Category: esters-buliding-blocks. The fused heterocycle is formed by combining a benzene ring with a single heterocycle, or two or more single heterocycles. Compound: (11bR)-N,N-Bis[(1R)-1-phenylethyl]dinaphtho[2,1-d:1′,2′-f][1,3,2]dioxaphosphepin-4-amine, is researched, Molecular C36H30NO2P, CAS is 415918-91-1, about Methyl-monofluorination of ibuprofen selectively increases its inhibitory activity toward cyclooxygenase-1 leading to enhanced analgesic activity and reduced gastric damage in vivo. Author is Su, Hong; Xie, Yuli; Liu, Wen-Bo; You, Shu-Li.

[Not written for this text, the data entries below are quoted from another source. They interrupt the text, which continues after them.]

/-!
# Route `UnitScaleTilt`, crux «MinimiserStabilityRegPr» (stmt-QuantumFields-19200, stub EX `stub_existenceMinimalOrbit`), route (α), node N06(d = 3) —
# **«HDSOL-AT-RECORD»: THE MEMBER JUNCTION OF THE EX DISPLAY'S ROW `hΔsol` ([Balaban1985Variational] (136) + its `D*D` companion for THE solution of (111))
# AT THE LETTERS OF RECORD, FROM THE FOUR BACKGROUND-LEVEL OPERATOR ROWS `hOpC h137 hOp139 hOp349`** (EX knit namer ★w2-19200 g6 (G17)∕(G17′) «px16: HDSOL-AT-RECORD GO»)

Cell `ym3-torus` (HUMAN RULING D-0037, YM ladder rung R3 — YM₃ on T³ is a rung, NOT d = 4, NOT a mass gap, NOT Clay), width seat `ym3-torus-px16` (gen 2).  THEOREMS ONLY (0 `def`,
0 `sorry`); `--supports stmt-QuantumFields-19200 --as helper`; count-neutral.  A composition BY NAME of landed member theorems; the four operator rows are DISPLAYED (N06(d = 3) storey);
NO claim on the crux, the stub, d = 4 or the gap.

THE PRINT.  [Balaban1985Variational] p. 298–299: *«(Δ + DRD*)A₀ = −P₀*J + P₀*Δ⁽²⁾A′₁ − P₀*((δ∕δA′)V)(A′₁) (133) … the right-hand side of (133) can be estimated by O(1)C₁B₃ε₁(Lʲη)⁻³ on Ω_j
… |Δ_{U₀}A′₁| < O(1)C₁B₃ε₁(Lʲη)⁻³ on Ω_j (136) … Thus we have proved finally that the configuration A′₁ = A₁ + H₁B satisfies the condition (ii) with ε₂ = O(1)C₁B₃ε₁ (140)»*; p. 295
(116) *«ε₄ = 3B₀C₁B₃ε₁»* (Prop. 6: the size of the unique solution of (111)); (103) p. 293 `A′ = A₁ + H₁B`, (117) `|H₁B| ≤ B₀|B|`; (20) p. 281 `|B| < 2dLC₁ε₁`; (28) p. 282 `|J| ≤ C₁B₃ε₁`;
(97) p. 292 `|((δ∕δA′)V)(A′)| ≤ C₄|A′|²`.  At the one-level T³ member: `C₁ = L³`, `B₃ = 3L`, `ρ := C₁B₃ε₁ = L³·3L·ε₁`, every (115)-weight is `1` (`Lᵏη = 1`).

WHAT IS PROVED (ns `…Theorems.Prop7HDsolAtRecordOfRows`; member `F n K`, `h : n ≤ K`, weights `c₀ cB a`, background `U₀`, coarse datum field `V`):
* §1 the size bookkeeping of the (111)-data in `L²` letters (pure readback; [folklore] over ✓`toL2_symm_apply`, ✓`funEquiv_symm_apply`, ✓`norm_negSize_const_eq`):
  `norm_toL2_symm_funEquiv_symm_apply` (`toL2⁻¹(funEquiv⁻¹ g) bd = g (bondEquiv bd)`), `norm_negSup_equiv_apply_le` (`‖(NegSup.equiv J) p‖ ≤ ‖J‖` at the member's unit weights),
  `norm_jetRead_apply_le` (`‖ι f b‖ ≤ ‖f‖`).
* §2 ★★★ **`hΔsol_at_record_of_rows`** — CONCLUSION = the EX display's `hΔsol` MEMBER TEXT VERBATIM (✓p660931 `stubEX_of_chartPiecesTwS9` :153–171 read at `L := F.L`, `i := (F, n, K)`):
  for the displayed solution `A₁` of (111) (`‖A₁‖ < r`, `A₁ + 𝔊J(U₀) + 𝔊W(A₁ + H₁B̃) = 0` at `𝔊 := frakGfR …Δ_π… U₀`, `H₁ := H1f …Δ_π… U₀`, `J := Jcur (bgOfCfg F K U₀)`, `W` OPAQUE of the
  knit's `Wf L i U₀` type, `B̃ c = −i·mlog(V c·Ū₀(c)*)`), BOTH second-order members of (19) for `Yf := ιA₁ + ι(H₁B̃)` are `≤ MΔ·ρ·η²`, `ρ = L³·3L·ε₁`, with the EXPLICIT
  `MΔ := (1 + 25·C₄·B₀²) + cC·(1 + 25·C₄·B₀²) + c137·2 + k139·(10B₀)∕2 + 14·(10B₀) + k349·(10B₀)∕2 + 2·(10B₀)` — FROM: the prefix (`0 < ε₁`, `RegPr F n K ρ U₀`,
  `CloseAvg F n K h (L³ε₁) V U₀`, `L³ε₁ ≤ 1∕2`, `ρ ≤ 1`), the class `PosOnto …(Δ_π) U₀ ∧ PosPrime … U₀` (`hp hq`, the knit's `hN06`), the knit's `norm_G`∕`quad`∕`norm_H₁` at the letters of
  record, `0 < B₀`, `0 < C₄`, Prop. 6's three windows in ✓`orders01_of_eq111_T3`'s letters (`2B₀ρ ≤ r`, `4r ≤ a₃`, `16B₀C₄r ≤ 1`), and ★px5 g2's FOUR DISPLAYED BACKGROUND-LEVEL ROWS
  `hOpC h137 hOp139 hOp349` BYTE-EXACT (✓`Prop7SectET3LandauOpRows.secondOrder_of_eq111_opRows_rho`, EX namer (G18): «THE EX residue-row shapes of record»).  INSIDE (not displayed):
  (28) `‖J‖ ≤ ρ` (✓`norm_Jcur_le` ∘ ✓`inU2cur_bgOfCfg_of_regPr` ∘ ✓`isUnitaryBg_bgOfCfg`), Prop. 6's uniqueness ⇒ `‖A₁‖ < 3B₀ρ` (✓`prop6_bgOfCfg`), (20) `‖B̃‖ < 2ρ`
  (✓`bound20_symLog_of_closeAvg`), (117) + (97) ⇒ `‖Ĵ + Ŵ‖ ≤ (1 + 25C₄B₀²)ρ`, `nY := 5B₀ρ`, `sb := 2ρ`; the `L²` reading of (111) ✓`toL2_iota_eq111`; the Landau row of the solution and the
  two field-level rows `h139sol`∕`hDPD` are ★px5's §3∕§5 (✓`RS_DstarL2_sol`).
INHABITABILITY (★★OWNER RULING g27-№9 (3)), per displayed row: `hOpC` — [B9] Thm 3.3 (n = 0, 1) + (3.49) for `Q†(QGQ*)⁻¹QG + DR_SD*G` (N06; at fixed `(F, K)` a finite-dimensional operator
bound, trivially inhabited by SOME `cC`; the content is `cC` uniform in `K`); `h137` — (137)'s block letter `Q†((QGQ*)⁻¹ − a)` ([B9] Thm 3.11∕(3.126); same remark); `hOp139` — (138) +
«`G′RD*` bounded in |·|₍₁₎» (p. 299 l. 6); `hOp349` — (3.49) «`DPD*` bounded» (p. 299 l. 13); all four mention only the landed bricks' `L²` letters (no `H`, `Y`, `B̃`, solution letter), are
satisfied at `X = 0`∕`x = 0`∕`Y = 0` trivially and are EXACTLY the rows of ✓`secondOrder_of_eq111_opRows_rho` ∕ ✓`hΔH_of_opRows` (shared with `h46₂`'s descent).
HONEST SCOPE.  Size bookkeeping + one call; NO estimate of [B9]∕[B11] proved; the rows ARE the content; not a proof of any stub; nothing continuum ∕ OS ∕ mass-gap ∕ Clay.

References: T. Bałaban, CMP **102** (1985) 277–309 [Balaban1985Variational] ((19)–(20) p.281, (28) p.282, (97) p.292, (103) p.293, (111) p.294, (115)–(117) pp.294–295, Prop. 6
p.295, (133)–(140) pp.298–299); CMP **99** (1985) 389–434 [Balaban1985BackgroundPropagators] ((3.49) p.399, Thm 3.11 p.418, (3.119)–(3.126) pp.419–420).
-/

set_option autoImplicit false
import Mathlib.Analysis.SpecialFunctions.ImproperIntegrals
import Mathlib.Analysis.Calculus.ParametricIntegral
import Mathlib.MeasureTheory.Group.Integral
import Mathlib.Analysis.SpecialFunctions.Pow.Complex
import Mathlib.MeasureTheory.Integral.ExpDecay
import HarnessLib

/-!
# `ConeMagnification`: Laplace-transform lemmas for the continuation step (route `SignCone`, item
stmt-RiemannHypothesis-16303; HELPER file, `--supports`)

Generic analysis for the continuation theorem of the magnification chain (translate-boundedness ⟹
`D_c(s) M_G(s) - M_G(1)/(s-1)` holomorphic on `Re s > 1/2`): with the Laplace transform
`𝓛u(z) = ∫₀^∞ u(x) e^{-zx} dx` written out as a Bochner integral over `Ioi 0`,

* `differentiableOn_laplace` — for `u` continuous and bounded on `[0, ∞)`, `𝓛u` is holomorphic on
  `Re z > 0` (differentiation under the integral sign);
* `integral_exp_half_laplace` — `𝓛(e^{x/2})(z) = 1/(z - 1/2)` on `Re z > 1/2` (the pole of the polar term);
* `laplace_shift_eq`, `laplace_shift_neg_eq_zero` — for a kernel `K` vanishing on `|v| ≥ R` and `a ≥ R`:
  `𝓛(K(a - ·))(z) = e^{-za} ∫ K(v) e^{zv} dv` and `𝓛(K(-a - ·)) = 0` (the node terms `K(± log n - x)` of a
  translated fake prime sum become `n^{-z} · Ǩ(z)`);
* `integral_norm_shift_mul_exp_le` — `∫₀^∞ ‖K(±a - x)‖ e^{-σx} dx ≤ 2 R M e^{σ(R - a)}` (the summable
  majorant justifying the interchange of the node sum with the Laplace integral).
-/

noncomputable section

-- `Summit.RiemannHypothesis.RiemannHypothesis.…` repeats a namespace component by design (D-0017 layout).
set_option linter.dupNamespace false

open Complex Filter Set MeasureTheory Metric Topology

namespace Summit.RiemannHypothesis.RiemannHypothesis.Theorems.SignCone

/-! ## Holomorphy of Laplace transforms of bounded continuous functions -/

/-- `x ≤ (2/ε) e^{ε x/2}` for `ε > 0` (from `y + 1 ≤ e^y`). [folklore] -/
theorem le_div_mul_exp_half {ε : ℝ} (hε : 0 < ε) (x : ℝ) :
    x ≤ 2 / ε * Real.exp (ε * x / 2) := by
  have h := Real.add_one_le_exp (ε * x / 2)
  have h2 : ε * x / 2 ≤ Real.exp (ε * x / 2) := by linarith
  rw [div_mul_eq_mul_div, le_div_iff₀ hε]
  nlinarith

/-- **Laplace transforms of bounded continuous functions are holomorphic on `Re z > 0`.** For
`u : ℝ → ℂ` continuous with `‖u(x)‖ ≤ C` on `x ≥ 0`, `z ↦ ∫₀^∞ u(x) e^{-zx} dx` is complex differentiable
at every `z` with `Re z > 0` (differentiation under the integral sign, dominated on the ball of radius
`Re z₀/2` by `C x e^{-(Re z₀/2) x} ≤ (4C/Re z₀) e^{-(Re z₀/4) x}`). [folklore] -/
theorem differentiableOn_laplace {u : ℝ → ℂ} (hu : Continuous u) {C : ℝ}
    (hC : ∀ x : ℝ, 0 ≤ x → ‖u x‖ ≤ C) :
    DifferentiableOn ℂ (fun z : ℂ => ∫ x in Ioi (0 : ℝ), u x * cexp (-(z * x))) {z : ℂ | 0 < z.re} := by
  intro z₀ hz₀
  have hz₀' : 0 < z₀.re := hz₀
  have hC0 : 0 ≤ C := (norm_nonneg _).trans (hC 0 le_rfl)
  set ε : ℝ := z₀.re / 2 with hε
  have hεp : 0 < ε := by positivity
  set μ : Measure ℝ := volume.restrict (Ioi (0 : ℝ)) with hμ
  set F : ℂ → ℝ → ℂ := fun z x => u x * cexp (-(z * x)) with hF
  set F' : ℂ → ℝ → ℂ := fun z x => u x * (-(x : ℂ) * cexp (-(z * x))) with hF'
  have hFc : ∀ z, Continuous (F z) := fun z => by simp only [hF]; fun_prop
  have hF'c : ∀ z, Continuous (F' z) := fun z => by simp only [hF']; fun_prop
  have hF_meas : ∀ᶠ z in 𝓝 z₀, AEStronglyMeasurable (F z) μ :=
    Eventually.of_forall fun z => (hFc z).aestronglyMeasurable
  -- integrability of `F z₀` on `(0, ∞)`: dominated by `C e^{-Re z₀ x}`
  have hnormF : ∀ z : ℂ, ∀ x : ℝ, ‖F z x‖ = ‖u x‖ * Real.exp (-(z.re * x)) := by
    intro z x
    simp only [hF, norm_mul, Complex.norm_exp, neg_re, mul_re, ofReal_re, ofReal_im, mul_zero,
      sub_zero]
  have hF_int : Integrable (F z₀) μ := by
    have hi := (exp_neg_integrableOn_Ioi 0 hz₀').const_mul C
    simp only [neg_mul] at hi
    refine Integrable.mono' hi (hFc z₀).aestronglyMeasurable ?_
    refine (ae_restrict_iff' measurableSet_Ioi).2 (Eventually.of_forall fun x hx => ?_)
    rw [hnormF]
    exact mul_le_mul_of_nonneg_right (hC x (le_of_lt hx)) (Real.exp_pos _).le
  have hF'_meas : AEStronglyMeasurable (F' z₀) μ := (hF'c z₀).aestronglyMeasurable
  -- the dominating function on the ball `‖z - z₀‖ < ε`
  set bound : ℝ → ℝ := fun x => C * (2 / ε * Real.exp (-(ε / 2 * x))) with hbound
  have h_bound : ∀ᵐ x ∂μ, ∀ z ∈ ball z₀ ε, ‖F' z x‖ ≤ bound x := by
    refine (ae_restrict_iff' measurableSet_Ioi).2 (Eventually.of_forall fun x hx z hz => ?_)
    have hx0 : 0 ≤ x := le_of_lt hx
    have hzre : ε < z.re := by
      have h1 : |(z - z₀).re| ≤ ‖z - z₀‖ := abs_re_le_norm _
      have h2 : ‖z - z₀‖ < ε := by rwa [mem_ball, dist_eq_norm] at hz
      have h3 : (z - z₀).re = z.re - z₀.re := by simp
      rw [h3] at h1
      have := neg_abs_le (z.re - z₀.re)
      linarith
    have hn : ‖F' z x‖ = ‖u x‖ * (x * Real.exp (-(z.re * x))) := by
      simp only [hF', norm_mul, norm_neg, Complex.norm_real, Real.norm_eq_abs, abs_of_nonneg hx0,
        Complex.norm_exp, neg_re, mul_re, ofReal_re, ofReal_im, mul_zero, sub_zero]
    rw [hn, hbound]
    refine mul_le_mul (hC x hx0) ?_ (by positivity) hC0
    have h1 : Real.exp (-(z.re * x)) ≤ Real.exp (-(ε * x)) :=
      Real.exp_le_exp.2 (by nlinarith)
    have h2 := le_div_mul_exp_half hεp x
    calc x * Real.exp (-(z.re * x)) ≤ (2 / ε * Real.exp (ε * x / 2)) * Real.exp (-(ε * x)) :=
          mul_le_mul h2 h1 (Real.exp_pos _).le (by positivity)
      _ = 2 / ε * Real.exp (-(ε / 2 * x)) := by
          rw [mul_assoc, ← Real.exp_add]
          congr 2
          ring
  have bound_integrable : Integrable bound μ := by
    have hi := ((exp_neg_integrableOn_Ioi 0 (by positivity : 0 < ε / 2)).const_mul (2 / ε)).const_mul C
    simp only [neg_mul] at hi
    exact hi
  have h_diff : ∀ᵐ x ∂μ, ∀ z ∈ ball z₀ ε, HasDerivAt (F · x) (F' z x) z := by
    refine Eventually.of_forall fun x z _ => ?_
    simp only [hF, hF']
    have h1 : HasDerivAt (fun z : ℂ => -(z * x)) (-(x : ℂ)) z := by
      have h := hasDerivAt_mul_const (-(x : ℂ)) (x := z)
      have e : (fun y : ℂ => y * -(x : ℂ)) = fun y : ℂ => -(y * x) := by funext y; ring
      rwa [e] at h
    exact (h1.cexp.const_mul (u x)).congr_deriv (by ring)
  have key := hasDerivAt_integral_of_dominated_loc_of_deriv_le (ball_mem_nhds z₀ hεp)
    hF_meas hF_int hF'_meas h_bound bound_integrable h_diff
  exact key.2.differentiableAt.differentiableWithinAt

/-! ## The Laplace transform of `e^{x/2}` -/

/-- `∫₀^∞ e^{x/2} e^{-zx} dx = 1/(z - 1/2)` for `Re z > 1/2`. [folklore] -/
theorem integral_exp_half_laplace {z : ℂ} (hz : 1 / 2 < z.re) :
    ∫ x in Ioi (0 : ℝ), cexp ((x : ℂ) / 2) * cexp (-(z * x)) = 1 / (z - 1 / 2) := by
  have ha : ((1 / 2 : ℂ) - z).re < 0 := by
    simp only [sub_re, one_div]
    norm_num
    linarith
  have h := integral_exp_mul_complex_Ioi ha 0
  have e : (fun x : ℝ => cexp ((x : ℂ) / 2) * cexp (-(z * x))) = fun x : ℝ => cexp ((1 / 2 - z) * x) := by
    funext x
    rw [← Complex.exp_add]
    congr 1
    ring
  rw [e, h]
  simp only [ofReal_zero, mul_zero, Complex.exp_zero]
  rw [show (1 : ℂ) / 2 - z = -(z - 1 / 2) by ring, div_neg, neg_div, neg_neg]

/-! ## Shifted kernels: `K(a - x)` and `K(-a - x)` -/

variable {K : ℝ → ℂ} {R : ℝ}

/-- For `K` vanishing on `|v| ≥ R` and `a ≥ R`, the function `x ↦ K(a - x)` vanishes on `x ≤ 0`, so its
Laplace transform is an integral over the whole line, and the substitution `v = a - x` gives
`∫₀^∞ K(a - x) e^{-zx} dx = e^{-za} ∫ K(v) e^{zv} dv`. [folklore] -/
theorem laplace_shift_eq (hK : ∀ v : ℝ, R ≤ |v| → K v = 0) (hR : 0 ≤ R) {a : ℝ} (ha : R ≤ a) (z : ℂ) :
    ∫ x in Ioi (0 : ℝ), K (a - x) * cexp (-(z * x)) = cexp (-(z * a)) * ∫ v : ℝ, K v * cexp (z * v) := by
  have hzero : ∀ x : ℝ, x ∉ Ioi (0 : ℝ) → K (a - x) * cexp (-(z * x)) = 0 := by
    intro x hx
    rw [mem_Ioi, not_lt] at hx
    have : R ≤ |a - x| := by
      rw [abs_of_nonneg (by linarith)]
      linarith
    rw [hK _ this, zero_mul]
  rw [setIntegral_eq_integral_of_forall_compl_eq_zero hzero]
  have key := integral_sub_left_eq_self (fun v : ℝ => K v * cexp (z * v - z * a)) volume a
  have e : (fun x : ℝ => K (a - x) * cexp (z * ((a - x : ℝ) : ℂ) - z * a)) =
      fun x : ℝ => K (a - x) * cexp (-(z * x)) := by
    funext x
    congr 2
    push_cast
    ring
  rw [e] at key
  rw [key, ← integral_const_mul]
  congr 1 with v
  rw [Complex.exp_sub, mul_div_assoc', mul_comm (cexp (-(z * a))), Complex.exp_neg]
  field_simp

/-- For `K` vanishing on `|v| ≥ R` and `a ≥ R`, `x ↦ K(-a - x)` vanishes on `x > 0`:
`∫₀^∞ K(-a - x) e^{-zx} dx = 0`. [folklore] -/
theorem laplace_shift_neg_eq_zero (hK : ∀ v : ℝ, R ≤ |v| → K v = 0) (hR : 0 ≤ R) {a : ℝ} (ha : R ≤ a)
    (z : ℂ) :
    ∫ x in Ioi (0 : ℝ), K (-a - x) * cexp (-(z * x)) = 0 := by
  refine setIntegral_eq_zero_of_forall_eq_zero fun x hx => ?_
  have hx' : 0 < x := hx
  have : R ≤ |-a - x| := by
    rw [show -a - x = -(a + x) by ring, abs_neg, abs_of_nonneg (by linarith)]
    linarith
  rw [hK _ this, zero_mul]

/-! ## The summable majorant -/

/-- **Majorant for the shifted kernels.** If `K` vanishes on `|v| ≥ R` (`R ≥ 0`) and
`‖K‖ ≤ M`, then for `σ ≥ 0` and every real `b`,
`∫₀^∞ ‖K(b - x)‖ e^{-σx} dx ≤ 2 R M e^{σ(R - b)}`: the integrand lives on `x ∈ [b - R, b + R]`, where
`e^{-σx} ≤ e^{-σ(b - R)}`. (Used with `b = log n`, giving `2RM e^{σR} n^{-σ}`, and with `b = -log n`.) [folklore] -/
theorem integral_norm_shift_mul_exp_le (hK : ∀ v : ℝ, R ≤ |v| → K v = 0)
    (hR : 0 ≤ R) {M : ℝ} (hM : ∀ v, ‖K v‖ ≤ M) {σ : ℝ} (hσ : 0 ≤ σ) (b : ℝ) :
    ∫ x in Ioi (0 : ℝ), ‖K (b - x)‖ * Real.exp (-(σ * x)) ≤ 2 * R * M * Real.exp (σ * (R - b)) := by
  have hM0 : 0 ≤ M := (norm_nonneg _).trans (hM 0)
  set φ : ℝ → ℝ := fun x => ‖K (b - x)‖ * Real.exp (-(σ * x)) with hφ
  have hφ0 : ∀ x, 0 ≤ φ x := fun x => by positivity
  -- restrict to the window `[b - R, b + R]`
  set S : Set ℝ := Ioi (0 : ℝ) ∩ Icc (b - R) (b + R) with hS
  have hvan : ∀ x ∈ Ioi (0 : ℝ) \ S, φ x = 0 := by
    rintro x ⟨hx, hxS⟩
    have hx' : x ∉ Icc (b - R) (b + R) := fun h => hxS ⟨hx, h⟩
    simp only [mem_Icc, not_and_or, not_le] at hx'
    have : R ≤ |b - x| := by
      rcases hx' with h | h
      · rw [abs_of_nonneg (by linarith)]; linarith
      · rw [abs_of_nonpos (by linarith)]; linarith
    simp only [hφ, hK _ this, norm_zero, zero_mul]
  have hSm : MeasurableSet S := measurableSet_Ioi.inter measurableSet_Icc
  have hsub : S ⊆ Ioi (0 : ℝ) := inter_subset_left
  have heq : ∫ x in Ioi (0 : ℝ), φ x = ∫ x in S, φ x :=
    setIntegral_eq_of_subset_of_forall_sdiff_eq_zero measurableSet_Ioi hsub hvan
  have hvol : volume S ≤ ENNReal.ofReal (2 * R) := by
    calc volume S ≤ volume (Icc (b - R) (b + R)) := measure_mono inter_subset_right
      _ = ENNReal.ofReal (2 * R) := by rw [Real.volume_Icc]; congr 1; ring
  have hvol' : volume S < ⊤ := hvol.trans_lt ENNReal.ofReal_lt_top
  have hbd : ∀ x ∈ S, ‖φ x‖ ≤ M * Real.exp (σ * (R - b)) := by
    rintro x ⟨_, hx1, _⟩
    rw [Real.norm_of_nonneg (hφ0 x), hφ]
    refine mul_le_mul (hM _) (Real.exp_le_exp.2 (by nlinarith)) (Real.exp_pos _).le hM0
  have h := norm_setIntegral_le_of_norm_le_const hvol' hbd
  rw [Real.norm_of_nonneg (setIntegral_nonneg hSm fun x _ => hφ0 x)] at h
  rw [heq]
  refine h.trans ?_
  have htr : (volume S).toReal ≤ 2 * R := by
    have := ENNReal.toReal_mono ENNReal.ofReal_ne_top hvol
    rwa [ENNReal.toReal_ofReal (by linarith)] at this
  calc M * Real.exp (σ * (R - b)) * (volume S).toReal
      ≤ M * Real.exp (σ * (R - b)) * (2 * R) := mul_le_mul_of_nonneg_left htr (by positivity)
    _ = 2 * R * M * Real.exp (σ * (R - b)) := by ring

end Summit.RiemannHypothesis.RiemannHypothesis.Theorems.SignCone

end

Newly developed monofluoromethylation reaction provided access to various bioactive mols. with an interesting monofluoromethyl unit. An iridium-catalyzed asym. version was employed for large-scale methyl-monofluorination of widely used nonsteroidal anti-inflammatory drug ibuprofen (the active S isoform). The methyl-monofluorinated ibuprofen was found to selectively inhibit cyclooxygenase-1 over cyclooxygenase-2 and surprisingly, the compound, with almost equal pharmacokinetic profile, was shown to increase analgesic activity and diminish gastric damage in animal models comparing to the parent drug ibuprofen. Therefore, methyl-monofluorination could be a useful strategy for improving efficacy and safety profile of drugs from the ‘profen’ family.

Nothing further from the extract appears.